Pfarrer Christoph Böhlau von der evangelischen Gemeinde in Eichenau hat einen 26 Jahre alten Syrer aufgenommen. In zwei Monaten kann der Mann ein Bleiberecht in Deutschland beantragen

Von Andreas Ostermeier, Eichenau

Die evangelische Kirche in Eichenau gewährt einem syrischen Flüchtling Asyl. Der 26 Jahre alte Mann ist aus Idlib im Nordwesten von Syrien geflohen. Durch das Kirchenasyl soll erreicht werden, dass der Mann in zwei Monaten einen Asylantrag in Deutschland stellen kann. Nach der Übereinkunft der EU-Staaten ist ihm dies eigentlich nicht möglich, denn er ist über Italien in die EU gelangt. Das bedeutet, dass er seinen Antrag in Italien stellen müsste. Das wolle man ihm ersparen, sagt Pfarrer Christoph Böhlau von der Eichenauer Friedenskirche. Denn nach Italien könne er seine Frau nicht nachholen, die sich noch in Syrien aufhält und dort den Angriffen des syrischen Militärs ausgesetzt ist.
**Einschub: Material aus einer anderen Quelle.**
include hG in
/-- The unbending map is smooth off the time axis if its profile is smooth at `|x̲|`. [folklore] -/
private theorem contDiffAt_unbend {x : E4} (hx : E4.spatial x ≠ 0)
    (hq : ContDiffAt ℝ ∞ q ‖E4.spatial x‖) : ContDiffAt ℝ ∞ G x := by
  have hψ : ContDiffAt ℝ ∞ (fun x : E4 => radialMap q (E4.spatial x)) x :=
    (contDiffAt_radialMap hx hq).comp x E4.spatial.contDiff.contDiffAt
  have h0 : ContDiffAt ℝ ∞ (fun x : E4 => x 0) x := by fun_prop
  have hs : ContDiffAt ℝ ∞ (fun x : E4 => x 0 - √(1 + E4.spatialNorm x ^ 2)) x := by
    simp only [E4.spatialNorm]
    exact h0.sub ((contDiffAt_const.add (E4.spatial.contDiff.contDiffAt.norm_sq ℝ)).sqrt
      (by positivity))
  rw [contDiffAt_euclidean]
  refine Fin.cases ?_ (fun j => ?_)
  · simp only [hG, E4.ofTimeSpace_apply_zero]
    exact hs
  · simp only [hG, E4.ofTimeSpace_apply_succ]
    exact contDiffAt_euclidean.1 hψ j

end Bend

/-- **The bending partial homeomorphism.** For `M' > 0` there is an open partial homeomorphism
`e` of `E4` with source the slab-shell `{−1 < y⁰ < 1, M' < |y̲| < M' + 1}`, smooth on its source,
with hyperboloidal time `t₀(e y) = y⁰`, whose target contains the cap `{t₀ = 0, M'/2 < |x̲| < M'}`:
`e (y⁰, y̲) = (y⁰ + √(1 + |φ y̲|²), φ y̲)`, `φ` radial of profile `p s = M'/4 + M'(s − M')` (shell
`(M', M'+1)` onto `(M'/4, 5M'/4)`), inverse `(x⁰, x̲) ↦ (t₀ x, ψ x̲)`, `ψ` radial of profile
`q u = M' + (u − M'/4)/M'`. [folklore] -/
private theorem exists_bend {M' : ℝ} (hM' : 0 < M') : ∃ e : OpenPartialHomeomorph E4 E4,
    (∀ y, y ∈ e.source ↔
      -1 < y 0 ∧ y 0 < 1 ∧ M' < E4.spatialNorm y ∧ E4.spatialNorm y < M' + 1) ∧
    (∀ y, e y 0 - √(1 + E4.spatialNorm (e y) ^ 2) = y 0) ∧
    (∀ y ∈ e.source, ContDiffAt ℝ ∞ e y) ∧
    ∀ x : E4, x 0 - √(1 + E4.spatialNorm x ^ 2) = 0 → M' / 2 < E4.spatialNorm x →
      E4.spatialNorm x < M' → x ∈ e.target := by
  have hM0 : M' ≠ 0 := hM'.ne'
  -- the two radial profiles
  obtain ⟨p, hp⟩ : ∃ p : ℝ → ℝ, ∀ s, p s = M' / 4 + M' * (s - M') := ⟨_, fun _ => rfl⟩
  obtain ⟨q, hq⟩ : ∃ q : ℝ → ℝ, ∀ u, q u = M' + (u - M' / 4) / M' := ⟨_, fun _ => rfl⟩
  have hqp : ∀ s, q (p s) = s := fun s => by rw [hq, hp]; field_simp; ring
  have hpq : ∀ u, p (q u) = u := fun u => by rw [hp, hq]; field_simp; ring
  have hp_gt : ∀ s, M' < s → M' / 4 < p s := fun s hs => by
    rw [hp]; nlinarith [mul_pos hM' (sub_pos.2 hs)]
  have hp_lt : ∀ s, s < M' + 1 → p s < 5 * M' / 4 := fun s hs => by
    rw [hp]; nlinarith [mul_lt_mul_of_pos_left (show s - M' < 1 by linarith) hM']
  have hq_gt : ∀ u, M' / 4 < u → M' < q u := fun u hu => by
    rw [hq]; linarith [div_pos (show 0 < u - M' / 4 by linarith) hM']
  have hq_lt : ∀ u, u < 5 * M' / 4 → q u < M' + 1 := fun u hu => by
    rw [hq]; linarith [(div_lt_one hM').2 (show u - M' / 4 < M' by linarith)]
  have hpc : ContDiff ℝ ∞ p := by rw [funext hp]; fun_prop
  have hqc : ContDiff ℝ ∞ q := by rw [funext hq]; fun_prop
  -- the bending map and its inverse
  obtain ⟨F, hF⟩ : ∃ F : E4 → E4, ∀ y, F y =
      E4.ofTimeSpace (y 0 + √(1 + ‖radialMap p (E4.spatial y)‖ ^ 2))
        (radialMap p (E4.spatial y)) := ⟨_, fun _ => rfl⟩
  obtain ⟨G, hG⟩ : ∃ G : E4 → E4, ∀ x, G x =
      E4.ofTimeSpace (x 0 - √(1 + E4.spatialNorm x ^ 2)) (radialMap q (E4.spatial x)) :=
    ⟨_, fun _ => rfl⟩
  have h0c : Continuous fun x : E4 => x 0 := by fun_prop
  have hsNc : Continuous E4.spatialNorm := E4.spatial.continuous.norm
  have ht₀c : Continuous fun x : E4 => x 0 - √(1 + E4.spatialNorm x ^ 2) := by
    unfold E4.spatialNorm; fun_prop
  have hne : ∀ y : E4, M' / 4 < E4.spatialNorm y → E4.spatial y ≠ 0 := fun y hy h => by
    rw [E4.spatialNorm, h, norm_zero] at hy; linarith
  refine
    ⟨{toFun := F
      invFun := G
      source := {y | -1 < y 0 ∧ y 0 < 1 ∧ M' < E4.spatialNorm y ∧ E4.spatialNorm y < M' + 1}
      target := {x | -1 < x 0 - √(1 + E4.spatialNorm x ^ 2) ∧
        x 0 - √(1 + E4.spatialNorm x ^ 2) < 1 ∧
          M' / 4 < E4.spatialNorm x ∧ E4.spatialNorm x < 5 * M' / 4}
      map_source' := ?_
      map_target' := ?_
      left_inv' := ?_
      right_inv' := ?_
      continuousOn_toFun := ?_
      continuousOn_invFun := ?_
      open_source := ?_
      open_target := ?_ },
      fun y => Iff.rfl, fun y => time_bend hF y, fun y hy => ?_, fun x h0 h1 h2 => ?_⟩
  · rintro y ⟨h1, h2, h3, h4⟩
    have hy := hne y (by linarith)
    have hpos : 0 < p (E4.spatialNorm y) := lt_trans (by positivity) (hp_gt _ h3)
    refine ⟨by rw [time_bend hF]; exact h1, by rw [time_bend hF]; exact h2, ?_, ?_⟩
    · rw [spatialNorm_bend hF hy, abs_of_pos hpos]
      exact hp_gt _ h3
    · rw [spatialNorm_bend hF hy, abs_of_pos hpos]
      exact hp_lt _ h4
  · rintro x ⟨h1, h2, h3, h4⟩
    have hx := hne x h3
    have hpos : 0 < q (E4.spatialNorm x) := hM'.trans (hq_gt _ h3)
    refine ⟨by rw [time_unbend hG]; exact h1, by rw [time_unbend hG]; exact h2, ?_, ?_⟩
    · rw [spatialNorm_unbend hG hx, abs_of_pos hpos]
      exact hq_gt _ h3
    · rw [spatialNorm_unbend hG hx, abs_of_pos hpos]
      exact hq_lt _ h4
  · rintro y ⟨-, -, h3, -⟩
    exact unbend_bend hF hG (hne y (by linarith)) (lt_trans (by positivity) (hp_gt _ h3)) (hqp _)
  · rintro x ⟨-, -, h3, -⟩
    exact bend_unbend hF hG (hne x h3) (hM'.trans (hq_gt _ h3)) (hpq _)
  · rintro y ⟨-, -, h3, -⟩
    exact (contDiffAt_bend hF (hne y (by linarith)) hpc.contDiffAt).continuousAt.continuousWithinAt
  · rintro x ⟨-, -, h3, -⟩
    exact (contDiffAt_unbend hG (hne x h3) hqc.contDiffAt).continuousAt.continuousWithinAt
  · exact (isOpen_lt continuous_const h0c).and ((isOpen_lt h0c continuous_const).and
      ((isOpen_lt continuous_const hsNc).and (isOpen_lt hsNc continuous_const)))
  · exact (isOpen_lt continuous_const ht₀c).and ((isOpen_lt ht₀c continuous_const).and
      ((isOpen_lt continuous_const hsNc).and (isOpen_lt hsNc continuous_const)))
  · obtain ⟨-, -, h3, -⟩ := hy
    exact contDiffAt_bend hF (hne y (by linarith)) hpc.contDiffAt
  · exact ⟨by rw [h0]; norm_num, by rw [h0]; norm_num, by linarith, by linarith⟩

/-- `poincareInv 1 0 = id`: the trivial motion (O'Neill 1983, Ch. 9, p. 236). [folklore] -/
private theorem poincareInv_one_zero' (x : E4) : poincareInv 1 0 x = x := by
  rw [poincareInv, sub_zero]
  rfl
Seit der Eroberung der Gegend nahe der türkischen Grenze wird die Stadt Idlib laut einer Mitteilung des Asylhelferkreises Eichenau von syrischen Truppen mit Fassbomben und Chlorgas beworfen. Täglich gebe es viele Tote, schreiben die Helfer. Der syrische Flüchtling fürchtet deshalb um das Leben seiner Frau. Auch ist es schwer, Nachrichten aus Idlib zu bekommen, denn die Telefon- und Internetverbindungen brechen immer wieder zusammen. Durch diese Situation sei der junge Syrer "einem enormen psychischen Druck ausgesetzt", sagt Böhlau zur Begründung des Kirchenasyls. "Wir machen uns Sorgen, dass er im Fall einer Abschiebung persönlichen Schaden nehmen wird."
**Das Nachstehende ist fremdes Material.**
/-- **`Ã` is odd** (`sÃ = truncArg(u)` on both sides; at `s = 0` by continuity). [folklore] -/
theorem rescaledAngle_reflect (θ₀ t₁ t₂ s : ℝ) :
    rescaledAngle μ ((θ₀, t₁, -t₂), -s) = -rescaledAngle μ ((θ₀, t₁, t₂), s) := by
  have hcont := (contDiff_rescaledAngle hμ₁ hμ₂ (μ := μ)).continuous
  have h1 : Continuous fun s : ℝ => rescaledAngle μ ((θ₀, t₁, -t₂), -s) := hcont.comp (by fun_prop)
  have h2 : Continuous fun s : ℝ => -rescaledAngle μ ((θ₀, t₁, t₂), s) := (hcont.comp (by fun_prop)).neg
  have key := ext_of_continuous_off_zero h1 h2 fun s hs => by
    have ha := sectorAngFun_eq_mul_rescaledAngle hμ₁ hμ₂ (θ₀, t₁, -t₂) (-s)
    have hb := sectorAngFun_eq_mul_rescaledAngle hμ₁ hμ₂ (θ₀, t₁, t₂) s
    have hab : sectorAngFun μ ((θ₀, t₁, -t₂), -s) = sectorAngFun μ ((θ₀, t₁, t₂), s) := by
      simp only [sectorAngFun, sectorUFun_reflect]
    rw [hab, hb] at ha
    have : s * rescaledAngle μ ((θ₀, t₁, t₂), s) = s * -rescaledAngle μ ((θ₀, t₁, -t₂), -s) := by linear_combination ha
    have := mul_left_cancel₀ hs this
    linarith
  exact congr_fun key s

/-- **The reflection symmetry of the master symbol**: `Φ̂(θ₀, t₁, -t₂; t₀; -s) = Φ̂(θ₀, t₁, t₂; t₀; s)`. [cite: BenfattoGiulianiMastropietro2006, §2.5 Lemma 2.2a] -/
theorem masterSymbol_reflect (e₀ θ₀ t₀ t₁ t₂ s : ℝ) :
    masterSymbol μ e₀ (θ₀, t₁, -t₂) t₀ (-s) = masterSymbol μ e₀ (θ₀, t₁, t₂) t₀ s := by
  simp only [masterSymbol, rescaledDenom, rescaledDispersion_reflect hμ₁ hμ₂, rescaledAngle_reflect hμ₁ hμ₂,
    sectorUFun_reflect, sectorChartPoint_reflect, neg_div, sectorUnitWeight_neg]

/-- The same for the lift: `Φ̂((θ₀, -s), (t₀, t₁, -t₂)) = Φ̂((θ₀, s), t)`. [folklore] -/
theorem masterLift_reflect (e₀ θ₀ s : ℝ) (t : MomSpace) :
    masterLift μ e₀ ((θ₀, -s), WithLp.toLp 2 ![t 0, t 1, -t 2]) = masterLift μ e₀ ((θ₀, s), t) := by
  simp only [masterLift, Matrix.cons_val_zero, Matrix.cons_val_one, Matrix.cons_val_two,
    Matrix.tail_cons, Matrix.head_cons]
  exact masterSymbol_reflect hμ₁ hμ₂ e₀ θ₀ (t 0) (t 1) (t 2) s

end Reflect

end Literature.MathematicalPhysics.QuantumLattice

end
Der Syrer hat zunächst Zuflucht in der Gemeinschaftswohnanlage für Flüchtlinge in Eichenau gefunden. Als der Bescheid kam, dass er nach Italien ausreisen solle, suchte der Asylhelferkreis den Kontakt zur Kirche. Dort kann der 26-Jährige nun zwei Monate bleiben. Dann hält er sich sechs Monate in Deutschland auf und darf regulär einen Asylantrag stellen. Der hat gute Aussichten auf Anerkennung, denn Kriegsflüchtlinge aus dem nahöstlichen Land dürfen in der Regel in Deutschland bleiben. Pfarrer Böhlau ergänzt, dass fast 90 Prozent der Menschen, die Kirchenasyl erhalten haben, anschließend auch bleiben dürfen. Er ist deshalb froh darüber, dass die Politik diese "Grauzone duldet". In der kann sich der Syrer nun einrichten. Für ihn besteht sie aus dem bislang von der Pfarrjugend genutzten Raum, der mit Hilfe von Spendengeldern wohnlich gemacht worden sei, wie Hans-Heinrich Sautmann vom Asylhelferkreis erzählt. Das Gelände der Kirchengemeinde darf der Flüchtling allerdings nicht verlassen, die Behörden dulden das Kirchenasyl nur so lange, wie sich ein Flüchtling, der ausreisen müsste, direkt dort aufhält. Obwohl der 26-Jährige die Kirchengebäude nicht verlassen kann, ist er dennoch nicht alleine. Neben Mitgliedern des Asylhelferkreises kümmern sich auch syrische Bekannte und Freunde aus der Gemeinschaftsunterkunft um ihn. Laut Sautmann versorgen sie ihn vor allem mit Essen - der junge Mann ist Muslim.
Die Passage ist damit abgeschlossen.